- [What is expected] Look below for the line that has "(fun N => (ArithmeticFunction.liouville". Set down the lines from there through the line that has "exact one_le_pow₀ (by", exactly as written.

- [Provided data]
● ● ● ●

import Summits.QuantumAdvantage.QuantumAdvantage.Theorems.MobiusLadderLiouvilleOrthogonalTC0StubLtfCore
import HarnessLib

/-!
# Crux `MobiusLadder.LiouvilleOrthogonalTC0` (stmt-QuantumAdvantage-1393): the spectral criterion at a
single level

Line `Sketch` (lead `prover-line-stmt-QuantumAdvantage-1393-c2-0`). The sharp generic form of the
engine behind the depth-one and bounded-size rungs: GIVEN a uniform Möbius–Walsh bound for `λ` with
exponent `c` (`|Σ_{N<2ⁿ} λ(N) w_A(bits N)| ≤ 2^{n-n^c}` for all `A`, eventually in `n` — Bourgain's
theorem, `bourgain_liouville_walsh_holds`, supplies some `c > 0`) and any `R` with `R c ≥ 3`, for every
`ε > 0`, eventually in `n`, EVERY Boolean function `F` of `n` bits whose Fourier tail above the single
level `⌊n^{1/R}⌋₊ + 1` is at most `(ε/3)²` satisfies `|Σ_{N<2ⁿ} λ(N) sgn F(bits N)| ≤ ε 2ⁿ`.

This is the form needed for classes whose tail bounds deteriorate with `n` (e.g. threshold circuits
with `δ log n` gates), where the level must be balanced against the class parameter exactly as in
Green's treatment of `AC⁰`. Proof: `GreenAC0.core_bound` + `LtfCore.low_term_le` (parameters
`k = ⌊n^{1/R}⌋₊`, `(n+1)^k 2^{n-n^c} ≤ 2ⁿ 2^{-k} ≤ (ε/3) 2ⁿ` once `k ≥ R + 1`, `2^{-k} ≤ ε/3`).
-/

set_option linter.dupNamespace false -- D-0017: single-problem summit ⇒ `QuantumAdvantage.QuantumAdvantage` by design

noncomputable section

namespace Summit.QuantumAdvantage.QuantumAdvantage.Theorems.LiouvilleOrthogonalTC0

open Filter Finset Topology
open Literature.Computability.Complexity
open Literature.Computability.Complexity.LowDegree (tailWeight)
open Literature.Probability.RandomGraphs.LowDegree (sgn walsh walsh_empty)
open Literature.NumberTheory.Sieve

/-- **The spectral criterion at a single level.** Let `c > 0` and suppose the uniform Walsh bound
`|Σ_{N<2ⁿ} λ(N) w_A(bits N)| ≤ 2^{n-n^c}` holds for all `A`, eventually in `n`; let `R ≥ 1` with
`3 ≤ R c`. Then for every `ε > 0`, for all sufficiently large `n`, every Boolean function `F` of `n`
bits with `W^{≥ ⌊n^{1/R}⌋₊+1}[sgn ∘ F] ≤ (ε/3)²` has `|Σ_{N<2ⁿ} λ(N) · sgn F(bits N)| ≤ ε · 2ⁿ`. -/
theorem liouville_orthogonal_of_tailWeight_level {c : ℝ} (hc : 0 < c)
    (hB : ∀ᶠ n : ℕ in atTop, ∀ A : Finset (Fin n),
      |∑ x ∈ range (2 ^ n),
          (ArithmeticFunction.liouville x : ℝ) * walsh A (fun j : Fin n => x.testBit j)|
        ≤ (2 : ℝ) ^ ((n : ℝ) - (n : ℝ) ^ c))
    {R : ℕ} (hR1 : 1 ≤ R) (hRc : 3 ≤ (R : ℝ) * c) :
    ∀ ε : ℝ, 0 < ε → ∀ᶠ n : ℕ in atTop, ∀ F : (Fin n → Bool) → Bool,
      tailWeight (fun x : Fin n → Bool => sgn (F x)) (⌊((n : ℝ)) ^ ((1 : ℝ) / R)⌋₊ + 1) ≤ (ε / 3) ^ 2 →
        |∑ N ∈ Finset.range (2 ^ n), ((ArithmeticFunction.liouville N : ℤ) : ℝ) *
            sgn (F (fun i : Fin n => Nat.testBit N i))| ≤ ε * (2 : ℝ) ^ n := by
  intro ε hε
  have hT := LtfCore.tendsto_floor_rpow hR1
  have hε3 : 0 < ε / 3 := by positivity
  have h1 : ∀ᶠ k : ℕ in atTop, R + 1 ≤ k := eventually_ge_atTop _
  have h2 : ∀ᶠ k : ℕ in atTop, ((2 : ℝ)⁻¹) ^ k ≤ ε / 3 :=
    Filter.Tendsto.eventually_le_const hε3
      (tendsto_pow_atTop_nhds_zero_of_lt_one (by norm_num) (by norm_num))
  filter_upwards [hB, hT.eventually (h1.and h2)] with n hBn hpar F hF
  obtain ⟨hRk, hηk⟩ := hpar
  set k : ℕ := ⌊((n : ℝ)) ^ ((1 : ℝ) / R)⌋₊ with hkdef
  -- pass to the cube
  rw [MoebiusWalsh.sum_range_two_pow_eq_sum_cube
    (fun N => ((ArithmeticFunction.liouville N : ℤ) : ℝ) * sgn (F (fun i : Fin n => Nat.testBit N i)))]
  simp only [MoebiusWalsh.ofFn_testBit_bitsToNat]
  set f : (Fin n → Bool) → ℝ := fun y => sgn (F y) with hfdef
  set G : (Fin n → Bool) → ℝ := fun y =>
    ((ArithmeticFunction.liouville (bitsToNat (List.ofFn y)) : ℤ) : ℝ) with hGdef
  have hG : ∀ y, |G y| ≤ 1 := fun y =>
    Literature.NumberTheory.LFunctions.LiouvilleSum.abs_liouville_le_one _
  have hf : ∀ y, |f y| ≤ 1 := fun y => by
    simp only [hfdef]; unfold sgn; split_ifs <;> simp
  -- the Walsh bound on the cube, for every character
  set B : ℝ := (2 : ℝ) ^ ((n : ℝ) - (n : ℝ) ^ c) with hBdef
  have hWalsh : ∀ A : Finset (Fin n), |∑ y, G y * walsh A y| ≤ B := by
    intro A
    have h := hBn A
    rw [MoebiusWalsh.sum_range_two_pow_eq_sum_cube
      (fun N => (ArithmeticFunction.liouville N : ℝ) * walsh A (fun j : Fin n => N.testBit j))] at h
    simp only [MoebiusWalsh.ofFn_testBit_bitsToNat] at h
    exact h
  have h0 : |∑ y, G y| ≤ B := by simpa using hWalsh ∅
  have hB0 : 0 ≤ B := by positivity
  have hcore := GreenAC0.core_bound (k := k) f G hf hG (E₀ := B) (E₁ := B)
    (τ := (ε / 3) ^ 2) hB0 h0 (fun S _ _ => hWalsh S) hF
  change |∑ y, G y * f y| ≤ ε * 2 ^ n
  refine hcore.trans ?_
  have hkn : k ^ R ≤ n := LtfCore.floor_rpow_pow_le hR1 n
  have hnk : n < (k + 1) ^ R := LtfCore.lt_floor_rpow_succ_pow hR1 n
  have hlow : ((n : ℝ) + 1) ^ k * B ≤ ε / 3 * 2 ^ n := LtfCore.low_term_le hc hRc hkn hnk hRk hηk
  have hE0 : B ≤ ε / 3 * 2 ^ n := by
    refine le_trans ?_ hlow
    refine le_mul_of_one_le_left hB0 ?_
    exact one_le_pow₀ (by linarith [(Nat.cast_nonneg n : (0 : ℝ) ≤ n)])
  have hsqrt : Real.sqrt ((ε / 3) ^ 2) = ε / 3 := Real.sqrt_sq hε3.le
  rw [hsqrt] at hcore ⊢
  have htail : (2 : ℝ) ^ n * (ε / 3) = ε / 3 * 2 ^ n := mul_comm _ _
  linarith

/-- **Registered stub `stub_spectralLevel`**: verbatim `liouville_orthogonal_of_tailWeight_level`. -/
theorem stub_spectralLevel {c : ℝ} (hc : 0 < c) (hB : ∀ᶠ n : ℕ in atTop, ∀ A : Finset (Fin n), |∑ x ∈ range (2 ^ n), (ArithmeticFunction.liouville x : ℝ) * walsh A (fun j : Fin n => x.testBit j)| ≤ (2 : ℝ) ^ ((n : ℝ) - (n : ℝ) ^ c)) {R : ℕ} (hR1 : 1 ≤ R) (hRc : 3 ≤ (R : ℝ) * c) : ∀ ε : ℝ, 0 < ε → ∀ᶠ n : ℕ in atTop, ∀ F : (Fin n → Bool) → Bool, tailWeight (fun x : Fin n → Bool => sgn (F x)) (⌊((n : ℝ)) ^ ((1 : ℝ) / R)⌋₊ + 1) ≤ (ε / 3) ^ 2 → |∑ N ∈ Finset.range (2 ^ n), ((ArithmeticFunction.liouville N : ℤ) : ℝ) * sgn (F (fun i : Fin n => Nat.testBit N i))| ≤ ε * (2 : ℝ) ^ n :=
  liouville_orthogonal_of_tailWeight_level hc hB hR1 hRc

end Summit.QuantumAdvantage.QuantumAdvantage.Theorems.LiouvilleOrthogonalTC0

● ● ● ●

- [Answer space]
      (fun N => (ArithmeticFunction.liouville N : ℝ) * walsh A (fun j : Fin n => N.testBit j))] at h
    simp only [MoebiusWalsh.ofFn_testBit_bitsToNat] at h
    exact h
  have h0 : |∑ y, G y| ≤ B := by simpa using hWalsh ∅
  have hB0 : 0 ≤ B := by positivity
  have hcore := GreenAC0.core_bound (k := k) f G hf hG (E₀ := B) (E₁ := B)
    (τ := (ε / 3) ^ 2) hB0 h0 (fun S _ _ => hWalsh S) hF
  change |∑ y, G y * f y| ≤ ε * 2 ^ n
  refine hcore.trans ?_
  have hkn : k ^ R ≤ n := LtfCore.floor_rpow_pow_le hR1 n
  have hnk : n < (k + 1) ^ R := LtfCore.lt_floor_rpow_succ_pow hR1 n
  have hlow : ((n : ℝ) + 1) ^ k * B ≤ ε / 3 * 2 ^ n := LtfCore.low_term_le hc hRc hkn hnk hRk hηk
  have hE0 : B ≤ ε / 3 * 2 ^ n := by
    refine le_trans ?_ hlow
    refine le_mul_of_one_le_left hB0 ?_
    exact one_le_pow₀ (by linarith [(Nat.cast_nonneg n : (0 : ℝ) ≤ n)])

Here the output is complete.